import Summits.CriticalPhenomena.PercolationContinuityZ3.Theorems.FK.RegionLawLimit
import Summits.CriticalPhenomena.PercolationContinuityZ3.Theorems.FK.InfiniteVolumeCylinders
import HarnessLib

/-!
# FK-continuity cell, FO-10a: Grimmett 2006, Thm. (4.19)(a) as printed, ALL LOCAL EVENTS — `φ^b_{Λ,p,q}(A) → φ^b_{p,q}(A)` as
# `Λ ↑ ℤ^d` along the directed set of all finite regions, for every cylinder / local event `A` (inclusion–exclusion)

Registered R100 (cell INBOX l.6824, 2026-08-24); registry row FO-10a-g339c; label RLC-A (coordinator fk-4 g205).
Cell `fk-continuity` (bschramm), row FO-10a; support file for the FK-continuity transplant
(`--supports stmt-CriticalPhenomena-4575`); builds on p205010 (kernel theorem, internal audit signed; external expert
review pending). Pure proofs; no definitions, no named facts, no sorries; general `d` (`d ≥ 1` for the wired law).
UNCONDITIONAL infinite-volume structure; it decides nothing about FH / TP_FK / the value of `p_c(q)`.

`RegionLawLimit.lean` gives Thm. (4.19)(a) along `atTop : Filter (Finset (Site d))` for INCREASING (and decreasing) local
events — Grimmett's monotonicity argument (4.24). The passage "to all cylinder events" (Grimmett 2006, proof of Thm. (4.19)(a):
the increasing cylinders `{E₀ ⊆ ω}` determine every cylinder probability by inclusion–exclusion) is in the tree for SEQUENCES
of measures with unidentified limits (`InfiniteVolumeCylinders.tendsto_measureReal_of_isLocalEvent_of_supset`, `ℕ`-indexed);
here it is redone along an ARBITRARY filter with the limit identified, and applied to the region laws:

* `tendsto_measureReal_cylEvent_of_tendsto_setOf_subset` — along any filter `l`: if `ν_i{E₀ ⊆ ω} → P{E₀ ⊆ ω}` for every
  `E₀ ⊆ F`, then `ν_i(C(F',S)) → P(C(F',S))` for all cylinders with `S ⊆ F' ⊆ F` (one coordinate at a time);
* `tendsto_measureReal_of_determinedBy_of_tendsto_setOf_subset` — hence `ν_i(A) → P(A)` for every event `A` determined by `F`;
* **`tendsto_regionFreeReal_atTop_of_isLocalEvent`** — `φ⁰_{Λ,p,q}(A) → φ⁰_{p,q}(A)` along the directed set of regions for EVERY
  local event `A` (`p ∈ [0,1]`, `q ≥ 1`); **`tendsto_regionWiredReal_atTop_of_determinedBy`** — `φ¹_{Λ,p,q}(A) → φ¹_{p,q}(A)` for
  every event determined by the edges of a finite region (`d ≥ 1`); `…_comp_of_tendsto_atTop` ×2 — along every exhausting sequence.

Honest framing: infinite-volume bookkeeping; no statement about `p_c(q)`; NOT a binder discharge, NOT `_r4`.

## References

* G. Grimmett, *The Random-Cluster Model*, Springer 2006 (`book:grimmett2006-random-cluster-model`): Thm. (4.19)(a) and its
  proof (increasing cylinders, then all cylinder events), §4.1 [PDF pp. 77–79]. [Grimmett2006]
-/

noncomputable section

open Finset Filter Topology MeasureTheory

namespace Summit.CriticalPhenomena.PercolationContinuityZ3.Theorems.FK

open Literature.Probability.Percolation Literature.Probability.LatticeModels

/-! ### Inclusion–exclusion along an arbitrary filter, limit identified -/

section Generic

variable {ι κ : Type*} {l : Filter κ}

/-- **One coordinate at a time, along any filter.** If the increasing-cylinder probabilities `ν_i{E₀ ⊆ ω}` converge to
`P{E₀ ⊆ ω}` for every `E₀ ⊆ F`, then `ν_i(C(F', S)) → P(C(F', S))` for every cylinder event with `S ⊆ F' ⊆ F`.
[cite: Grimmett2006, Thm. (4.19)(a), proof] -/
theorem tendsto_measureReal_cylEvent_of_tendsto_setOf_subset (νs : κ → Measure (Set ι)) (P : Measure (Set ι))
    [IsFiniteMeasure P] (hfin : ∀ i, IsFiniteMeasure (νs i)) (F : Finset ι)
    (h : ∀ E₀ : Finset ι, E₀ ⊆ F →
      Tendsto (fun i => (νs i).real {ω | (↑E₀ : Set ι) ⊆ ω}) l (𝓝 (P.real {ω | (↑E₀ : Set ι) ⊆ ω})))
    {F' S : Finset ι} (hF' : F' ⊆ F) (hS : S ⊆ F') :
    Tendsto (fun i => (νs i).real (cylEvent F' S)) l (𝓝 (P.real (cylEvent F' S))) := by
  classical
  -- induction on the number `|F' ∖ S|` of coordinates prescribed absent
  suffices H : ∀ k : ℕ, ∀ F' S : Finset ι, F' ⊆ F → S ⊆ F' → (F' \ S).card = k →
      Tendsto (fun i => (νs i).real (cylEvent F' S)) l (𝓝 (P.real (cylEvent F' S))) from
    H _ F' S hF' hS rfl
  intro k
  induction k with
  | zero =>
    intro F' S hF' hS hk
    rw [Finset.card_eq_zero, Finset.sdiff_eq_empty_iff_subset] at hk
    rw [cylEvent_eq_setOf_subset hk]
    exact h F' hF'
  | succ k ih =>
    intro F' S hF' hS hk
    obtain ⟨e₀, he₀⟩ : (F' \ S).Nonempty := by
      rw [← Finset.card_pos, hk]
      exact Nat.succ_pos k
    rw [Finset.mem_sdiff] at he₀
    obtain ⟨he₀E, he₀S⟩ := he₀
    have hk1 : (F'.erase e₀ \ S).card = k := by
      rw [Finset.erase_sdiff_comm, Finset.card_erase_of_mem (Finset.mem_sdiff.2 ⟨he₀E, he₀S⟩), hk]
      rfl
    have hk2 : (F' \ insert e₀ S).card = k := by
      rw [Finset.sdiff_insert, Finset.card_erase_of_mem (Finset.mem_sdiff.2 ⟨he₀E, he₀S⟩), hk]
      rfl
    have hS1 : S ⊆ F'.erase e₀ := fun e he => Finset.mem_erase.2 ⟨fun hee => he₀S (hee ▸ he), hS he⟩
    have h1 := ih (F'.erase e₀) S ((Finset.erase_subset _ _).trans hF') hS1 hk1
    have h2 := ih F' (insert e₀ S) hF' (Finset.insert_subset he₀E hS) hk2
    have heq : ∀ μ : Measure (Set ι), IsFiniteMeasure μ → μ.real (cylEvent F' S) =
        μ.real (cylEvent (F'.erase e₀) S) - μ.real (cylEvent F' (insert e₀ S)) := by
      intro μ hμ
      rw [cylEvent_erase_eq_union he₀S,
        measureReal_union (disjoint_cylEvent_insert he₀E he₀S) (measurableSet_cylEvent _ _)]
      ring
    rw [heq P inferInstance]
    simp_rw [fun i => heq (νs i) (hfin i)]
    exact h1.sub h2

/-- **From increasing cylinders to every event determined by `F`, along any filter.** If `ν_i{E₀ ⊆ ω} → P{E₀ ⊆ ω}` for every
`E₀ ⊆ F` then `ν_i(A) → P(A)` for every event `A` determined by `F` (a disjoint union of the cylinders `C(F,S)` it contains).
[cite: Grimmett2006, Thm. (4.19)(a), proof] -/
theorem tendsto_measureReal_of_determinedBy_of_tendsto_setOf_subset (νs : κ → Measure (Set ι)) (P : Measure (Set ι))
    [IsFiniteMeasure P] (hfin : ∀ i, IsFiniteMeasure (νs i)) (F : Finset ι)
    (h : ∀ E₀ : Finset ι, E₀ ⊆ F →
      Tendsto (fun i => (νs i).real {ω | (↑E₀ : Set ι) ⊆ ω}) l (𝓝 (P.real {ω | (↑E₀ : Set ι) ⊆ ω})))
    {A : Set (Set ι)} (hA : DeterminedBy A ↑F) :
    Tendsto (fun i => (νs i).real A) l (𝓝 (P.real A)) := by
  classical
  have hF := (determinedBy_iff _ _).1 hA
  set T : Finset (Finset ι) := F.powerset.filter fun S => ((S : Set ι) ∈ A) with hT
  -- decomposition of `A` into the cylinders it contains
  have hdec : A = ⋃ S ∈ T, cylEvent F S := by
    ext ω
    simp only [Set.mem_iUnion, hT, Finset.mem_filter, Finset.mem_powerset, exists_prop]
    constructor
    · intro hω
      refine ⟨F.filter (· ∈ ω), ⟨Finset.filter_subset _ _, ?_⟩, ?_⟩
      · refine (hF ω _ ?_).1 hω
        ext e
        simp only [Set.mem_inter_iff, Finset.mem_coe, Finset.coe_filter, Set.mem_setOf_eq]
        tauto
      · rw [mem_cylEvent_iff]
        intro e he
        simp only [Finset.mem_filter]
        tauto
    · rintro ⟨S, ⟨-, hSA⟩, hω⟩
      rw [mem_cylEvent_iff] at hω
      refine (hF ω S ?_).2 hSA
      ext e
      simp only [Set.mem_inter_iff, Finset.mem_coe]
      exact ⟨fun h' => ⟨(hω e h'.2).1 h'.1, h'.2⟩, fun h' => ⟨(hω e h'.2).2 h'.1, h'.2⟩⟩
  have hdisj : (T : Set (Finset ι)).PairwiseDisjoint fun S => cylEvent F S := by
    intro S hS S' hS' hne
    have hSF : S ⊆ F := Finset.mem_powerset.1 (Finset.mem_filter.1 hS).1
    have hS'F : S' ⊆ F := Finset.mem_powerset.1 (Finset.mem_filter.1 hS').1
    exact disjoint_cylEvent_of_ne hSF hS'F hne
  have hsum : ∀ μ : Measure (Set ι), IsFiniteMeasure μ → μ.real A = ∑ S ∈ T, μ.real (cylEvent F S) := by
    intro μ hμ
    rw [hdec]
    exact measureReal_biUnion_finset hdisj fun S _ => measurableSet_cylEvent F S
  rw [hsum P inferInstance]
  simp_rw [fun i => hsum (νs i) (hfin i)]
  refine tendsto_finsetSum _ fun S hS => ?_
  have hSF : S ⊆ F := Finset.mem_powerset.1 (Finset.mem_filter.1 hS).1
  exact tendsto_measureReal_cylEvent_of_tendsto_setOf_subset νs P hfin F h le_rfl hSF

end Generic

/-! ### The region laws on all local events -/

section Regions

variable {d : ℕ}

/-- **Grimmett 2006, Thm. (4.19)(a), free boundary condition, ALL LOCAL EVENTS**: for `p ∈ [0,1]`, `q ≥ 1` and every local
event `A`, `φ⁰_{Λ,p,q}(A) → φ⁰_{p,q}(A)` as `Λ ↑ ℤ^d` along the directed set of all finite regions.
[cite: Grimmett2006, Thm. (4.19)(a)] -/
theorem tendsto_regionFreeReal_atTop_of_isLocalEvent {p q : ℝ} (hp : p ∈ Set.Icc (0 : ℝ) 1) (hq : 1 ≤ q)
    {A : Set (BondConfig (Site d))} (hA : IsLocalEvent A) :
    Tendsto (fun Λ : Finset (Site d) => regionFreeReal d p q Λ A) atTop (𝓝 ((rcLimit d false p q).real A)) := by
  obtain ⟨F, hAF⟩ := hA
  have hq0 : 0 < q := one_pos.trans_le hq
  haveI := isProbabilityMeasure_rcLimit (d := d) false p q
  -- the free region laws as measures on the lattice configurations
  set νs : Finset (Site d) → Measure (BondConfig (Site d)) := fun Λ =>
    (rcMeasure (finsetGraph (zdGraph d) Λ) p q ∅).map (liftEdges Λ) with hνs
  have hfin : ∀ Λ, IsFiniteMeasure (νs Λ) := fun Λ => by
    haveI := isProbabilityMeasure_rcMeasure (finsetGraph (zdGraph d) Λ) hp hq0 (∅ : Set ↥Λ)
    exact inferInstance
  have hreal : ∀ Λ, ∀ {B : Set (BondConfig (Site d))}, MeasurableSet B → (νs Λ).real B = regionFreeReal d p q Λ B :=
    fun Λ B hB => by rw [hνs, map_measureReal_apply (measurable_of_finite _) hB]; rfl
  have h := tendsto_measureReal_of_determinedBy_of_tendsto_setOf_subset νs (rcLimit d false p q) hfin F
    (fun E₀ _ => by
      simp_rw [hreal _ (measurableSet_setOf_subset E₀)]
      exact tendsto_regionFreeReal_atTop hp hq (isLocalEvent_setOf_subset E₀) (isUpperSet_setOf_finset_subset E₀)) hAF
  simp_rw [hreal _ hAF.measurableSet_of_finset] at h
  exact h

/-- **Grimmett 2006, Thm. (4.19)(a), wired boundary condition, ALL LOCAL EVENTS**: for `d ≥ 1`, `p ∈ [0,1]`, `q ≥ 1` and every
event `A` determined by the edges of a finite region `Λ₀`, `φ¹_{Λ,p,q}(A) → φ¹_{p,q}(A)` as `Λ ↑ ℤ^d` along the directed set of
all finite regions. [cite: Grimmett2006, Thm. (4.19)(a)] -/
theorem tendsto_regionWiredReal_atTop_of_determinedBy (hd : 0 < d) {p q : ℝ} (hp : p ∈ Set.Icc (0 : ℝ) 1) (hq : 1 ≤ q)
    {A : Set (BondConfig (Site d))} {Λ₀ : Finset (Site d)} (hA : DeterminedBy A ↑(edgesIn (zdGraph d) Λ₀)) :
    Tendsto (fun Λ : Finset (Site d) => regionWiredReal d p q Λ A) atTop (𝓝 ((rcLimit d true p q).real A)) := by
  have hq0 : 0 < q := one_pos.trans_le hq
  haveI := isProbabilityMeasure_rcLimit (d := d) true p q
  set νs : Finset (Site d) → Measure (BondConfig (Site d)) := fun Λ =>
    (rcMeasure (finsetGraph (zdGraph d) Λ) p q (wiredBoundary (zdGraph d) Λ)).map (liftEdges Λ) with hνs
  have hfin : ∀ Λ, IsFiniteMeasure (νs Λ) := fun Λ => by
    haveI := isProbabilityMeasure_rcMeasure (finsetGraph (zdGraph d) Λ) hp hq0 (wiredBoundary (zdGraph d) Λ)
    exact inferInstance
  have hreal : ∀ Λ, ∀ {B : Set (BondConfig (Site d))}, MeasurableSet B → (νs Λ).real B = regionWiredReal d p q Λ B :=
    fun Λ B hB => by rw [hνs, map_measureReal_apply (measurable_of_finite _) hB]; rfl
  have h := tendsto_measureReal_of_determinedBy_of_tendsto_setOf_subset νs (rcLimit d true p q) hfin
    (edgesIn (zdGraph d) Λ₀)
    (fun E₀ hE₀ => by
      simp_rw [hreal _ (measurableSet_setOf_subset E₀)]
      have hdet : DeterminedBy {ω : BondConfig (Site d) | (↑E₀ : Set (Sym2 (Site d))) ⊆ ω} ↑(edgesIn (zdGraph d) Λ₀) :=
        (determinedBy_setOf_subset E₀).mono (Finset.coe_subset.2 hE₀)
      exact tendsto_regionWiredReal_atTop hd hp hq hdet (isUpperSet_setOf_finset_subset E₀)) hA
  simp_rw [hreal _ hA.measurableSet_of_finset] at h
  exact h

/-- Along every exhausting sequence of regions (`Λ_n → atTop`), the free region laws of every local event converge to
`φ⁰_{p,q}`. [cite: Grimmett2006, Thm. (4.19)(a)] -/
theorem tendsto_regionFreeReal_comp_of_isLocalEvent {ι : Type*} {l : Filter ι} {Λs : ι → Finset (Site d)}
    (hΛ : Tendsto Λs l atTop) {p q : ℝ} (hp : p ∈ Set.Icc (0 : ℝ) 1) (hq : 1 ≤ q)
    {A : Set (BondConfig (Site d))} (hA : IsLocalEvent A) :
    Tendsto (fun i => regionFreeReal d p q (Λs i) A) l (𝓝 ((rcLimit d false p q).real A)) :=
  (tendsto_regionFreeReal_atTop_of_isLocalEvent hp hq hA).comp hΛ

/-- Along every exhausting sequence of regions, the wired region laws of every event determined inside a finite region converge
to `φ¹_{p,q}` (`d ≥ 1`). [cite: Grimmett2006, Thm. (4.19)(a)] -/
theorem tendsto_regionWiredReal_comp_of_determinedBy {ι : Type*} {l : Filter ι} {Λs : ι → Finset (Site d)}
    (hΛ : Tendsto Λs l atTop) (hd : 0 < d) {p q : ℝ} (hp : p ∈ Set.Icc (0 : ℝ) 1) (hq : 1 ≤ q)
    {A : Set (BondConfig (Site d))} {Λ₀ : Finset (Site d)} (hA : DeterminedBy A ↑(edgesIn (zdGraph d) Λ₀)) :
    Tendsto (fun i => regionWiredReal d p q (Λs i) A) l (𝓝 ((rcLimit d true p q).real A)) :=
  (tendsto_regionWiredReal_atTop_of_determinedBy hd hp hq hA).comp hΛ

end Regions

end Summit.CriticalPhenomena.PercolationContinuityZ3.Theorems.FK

=-=-=

■ INSTRUCTIONS FOR THE TASK:
Starting at the first line of the data above, please restate word for word every line up to and including the one that holds "# FK-continuity cell, FO-10a: Grimmett", and add nothing else.

■ SOLUTION TO THE EXERCISE:
import Summits.CriticalPhenomena.PercolationContinuityZ3.Theorems.FK.RegionLawLimit
import Summits.CriticalPhenomena.PercolationContinuityZ3.Theorems.FK.InfiniteVolumeCylinders
import HarnessLib

/-!
# FK-continuity cell, FO-10a: Grimmett 2006, Thm. (4.19)(a) as printed, ALL LOCAL EVENTS — `φ^b_{Λ,p,q}(A) → φ^b_{p,q}(A)` as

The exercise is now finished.